Earlier in this chapter we used show.legend without explaining it:

ggplot(mpg, aes(x = displ, y = hwy)) +
  geom_smooth(aes(color = drv), show.legend = FALSE)

What does show.legend = FALSE do here? What happens if you remove it? Why do you think we used it earlier?

The argument show.legend = TRUE/FALSE decides whether the legend for colour, shape or size aesthetics should be displayed in the plot or not.

If we remove show.legend = FALSE from the code above, by default, ggplot2 will display the legend if it feels that a visual aesthetic has been mapped to a variable. By default, the position of the legend is on the right hand side of the plot.

I think we used it earlier in the chapter because we were displaying three plots in the same row, side-by-side, and wanted them to be of the same dimensions in the plot area to convey the difference between group and color aesthetics in mapping. If we had not included show.legend = FALSE , the third plot would have been squished due to presence of a legend on the right side. Here, the purpose was not to tell different colours representing drv of the cars, but to show difference between group and color aesthetics in mapping. Hence, we chose to ignore the legend.

ggplot(mpg, aes(x = displ, y = hwy)) +
  geom_smooth(aes(color = drv), show.legend = FALSE) +
  theme_bw()

Question 3

What does the se argument to geom_smooth() do?

The se argument tells ggplot2 whether to display the confidence interval around the smooth line fitted to the data.

Question 4

Recreate the R code necessary to generate the following graphs. Note that wherever a categorical variable is used in the plot, it’s drv.

Figure shown in Question 5, Exercise 10.3.1, R for Data Science (2e)

The R-code is as shown below:--

# First Plot
mpg |>
  ggplot(aes(displ, hwy)) +
  geom_point() +
  geom_smooth(se = FALSE, color = "blue")
# Second Plot
mpg |>
  ggplot(aes(displ, hwy)) +
  geom_point() +
  geom_smooth(aes(group = drv), 
              se = FALSE, 
              color = "blue")
# Third Plot
mpg |>
  ggplot(aes(x = displ, 
             y = hwy,
             color = drv)) +
  geom_point() +
  geom_smooth(se = FALSE)
# Fourth Plot
mpg |>
  ggplot(aes(displ, hwy)) +
  geom_point(aes(color = drv)) +
  geom_smooth(se = FALSE, color = "blue")
# Fifth Plot
mpg |>
  ggplot(aes(displ, hwy)) +
  geom_point(aes(color = drv)) +
  geom_smooth(aes(linetype = drv),
              se = FALSE, 
              color = "blue")
# Sixth Plot
mpg |>
  ggplot(aes(x = displ, 
             y = hwy,
             fill = drv)) +
  geom_point(shape = 21,
             color = "white",
             stroke = 1.5)

10.4.1 Exercises

Question 1

What happens if you facet on a continuous variable?

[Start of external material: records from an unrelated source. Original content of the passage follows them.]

/-- (B) An involution `σ ≠ 1` of a field of characteristic zero in which every element is a
square sends a square root `i` of `-1` to `-i` (so `i` is not fixed).
[cite: ArtinSchreier1927, Satz 3] -/
theorem map_sqrt_neg_one (hσ : ∀ x, σ (σ x) = x) (hsq : ∀ z : L, ∃ t, t * t = z)
    (hne : ∃ x, σ x ≠ x) {i : L} (hi : i * i = -1) : σ i = -i := by
  obtain ⟨x, hx⟩ := hne
  obtain ⟨β, hβ⟩ := hsq (x - σ x)
  have hy : σ (x - σ x) = -(x - σ x) := by rw [map_sub, hσ, neg_sub]
  have hy0 : x - σ x ≠ 0 := fun h => hx (sub_eq_zero.mp h).symm
  obtain ⟨u, v, hu, hv, hβuv⟩ := exists_decomp σ hσ hy hy0 β
  have hyy : σ ((x - σ x) * (x - σ x)) = (x - σ x) * (x - σ x) := by
    rw [map_mul, hy, neg_mul_neg]
  obtain ⟨h1, h2⟩ := decomp_unique σ hy hy0
    (a := u * u + v * v * ((x - σ x) * (x - σ x))) (b := 2 * u * v) (a' := 0) (b' := 1)
    (by rw [map_add, map_mul, map_mul, map_mul, hu, hv, hyy])
    (by rw [map_mul, map_mul, map_ofNat, hu, hv]) (map_zero σ) (map_one σ)
    (by rw [hβuv] at hβ; linear_combination hβ)
  have hu0 : u ≠ 0 := by
    rintro rfl
    simp at h2
  have hjj : (x - σ x) * v / u * ((x - σ x) * v / u) = -1 := by
    rw [div_mul_div_comm, div_eq_iff (mul_ne_zero hu0 hu0)]
    linear_combination h1
  have hσj : σ ((x - σ x) * v / u) = -((x - σ x) * v / u) := by
    rw [map_div₀, map_mul, hy, hv, hu, neg_mul, neg_div]
  have h0 : (i - (x - σ x) * v / u) * (i + (x - σ x) * v / u) = 0 := by
    linear_combination hi - hjj
  rcases mul_eq_zero.mp h0 with h | h
  · rw [sub_eq_zero.mp h, hσj]
  · rw [eq_neg_of_add_eq_zero_left h, map_neg, hσj, neg_neg]

variable {σ} {i : L}

/-- (C1) In the situation of (B), every `σ`-fixed element is a `σ`-fixed square or minus a
`σ`-fixed square. [cite: ArtinSchreier1927, Satz 3] -/
theorem fixed_eq_sq_or_eq_neg_sq (hσ : ∀ x, σ (σ x) = x) (hsq : ∀ z : L, ∃ t, t * t = z)
    (hi : i * i = -1) (hσi : σ i = -i) {r : L} (hr : σ r = r) :
    (∃ u, σ u = u ∧ r = u * u) ∨ (∃ v, σ v = v ∧ r = -(v * v)) := by
  have hi0 : i ≠ 0 := by
    rintro rfl
    rw [zero_mul] at hi
    exact one_ne_zero (by linear_combination hi)
  obtain ⟨β, hβ⟩ := hsq r
  obtain ⟨u, v, hu, hv, hβuv⟩ := exists_decomp σ hσ hσi hi0 β
  obtain ⟨h1, h2⟩ := decomp_unique σ hσi hi0 (a := u * u - v * v) (b := 2 * u * v)
    (a' := r) (b' := 0) (by rw [map_sub, map_mul, map_mul, hu, hv])
    (by rw [map_mul, map_mul, map_ofNat, hu, hv]) hr (map_zero σ)
    (by rw [hβuv] at hβ; linear_combination hβ - (v * v) * hi)
  rcases mul_eq_zero.mp h2 with h | h
  · rcases mul_eq_zero.mp h with h' | h'
    · exact absurd h' two_ne_zero
    · right
      refine ⟨v, hv, ?_⟩
      rw [h'] at h1
      linear_combination -h1
  · left
    refine ⟨u, hu, ?_⟩
    rw [h] at h1
    linear_combination -h1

Technically, it is possible to facet on a continuous variable. ggplot2 will be forced to treat each value of a continuous variable as a factor / level, and produce separate graph for it. However, faceting on a continuous variable is not advisable because it produces too many plots, and could end up producing a plot for each value of the continuous variable as shown in the .

Thus, we should always facet on a categorical variable.

data("diamonds")
diamonds |>
  # Filter to reduce number of observations to 
  # avoid overuse of computing power
  filter(carat > 2.5) |>
  ggplot(aes(y = price,
             x = carat)) +
  geom_point() + 
  theme_minimal() + 
  facet_wrap(~price)

Figure 6: Faceting on a continuous variable like price results in a useless plot

Question 2

What do the empty cells in the plot above with facet_grid(drv ~ cyl) mean? Run the following code. How do they relate to the resulting plot?

ggplot(mpg) +    
  geom_point(aes(x = drv, 
                 y = cyl))

The empty cells in the plot above with facet_grid(drv ~ cyl) mean that there are no observations for that particular combination of drv and cyl . For example, there are no cars with 5 cyl and 4 drv .

Question 3

What plots does the following code make? What does . do?

ggplot(mpg) +    
  geom_point(aes(x = displ, y = hwy)) +   
  facet_grid(drv ~ .)  

ggplot(mpg) +    
  geom_point(aes(x = displ, y = hwy)) +   
  facet_grid(. ~ cyl)

Figure 7: Plots produced by Code in Question 3, Exercise 10.4.1

Figure 8: Plots produced by Code in Question 3, Exercise 10.4.1

The plots generated are displayed above.

Thus, it is clear that the marker “.” is used as a filler to decide whether the faceting variable’s levels are to be displayed across rows or across columns.

The following figures display this in action. When the code in facet_grid() is drv ~ ., then the plot produced is with levels of drv across rows. When the code is . ~ drv, then the plot produced is with levels of drv across columns. Thus, the “.”can be used with facet_grid() to create plots like facet_wrap() with levels across columns or rows, as per our choosing. The similar output could be achieved with facet_wrap() using the option dir = "v" or dir = "h".

# Plot 1
ggplot(mpg) +    
  geom_point(aes(x = displ, y = hwy)) +   
  facet_grid(drv ~ .) +
  labs(title = "Plot 1")

# Plot 2
ggplot(mpg) +    
  geom_point(aes(x = displ, y = hwy)) +   
  facet_grid(. ~ drv) + 
  labs(title = "Plot 2")

Figure 9: Plots to demonstrate use of . in ggplot2

Figure 10: Plots to demonstrate use of . in ggplot2

Question 4

Take the first faceted plot in this section:

ggplot(mpg) + 
  geom_point(aes(x = displ, y = hwy)) +
  facet_wrap(~ class, nrow = 2)

What are the advantages to using faceting instead of the color aesthetic? What are the disadvantages? How might the balance change if you had a larger data-set?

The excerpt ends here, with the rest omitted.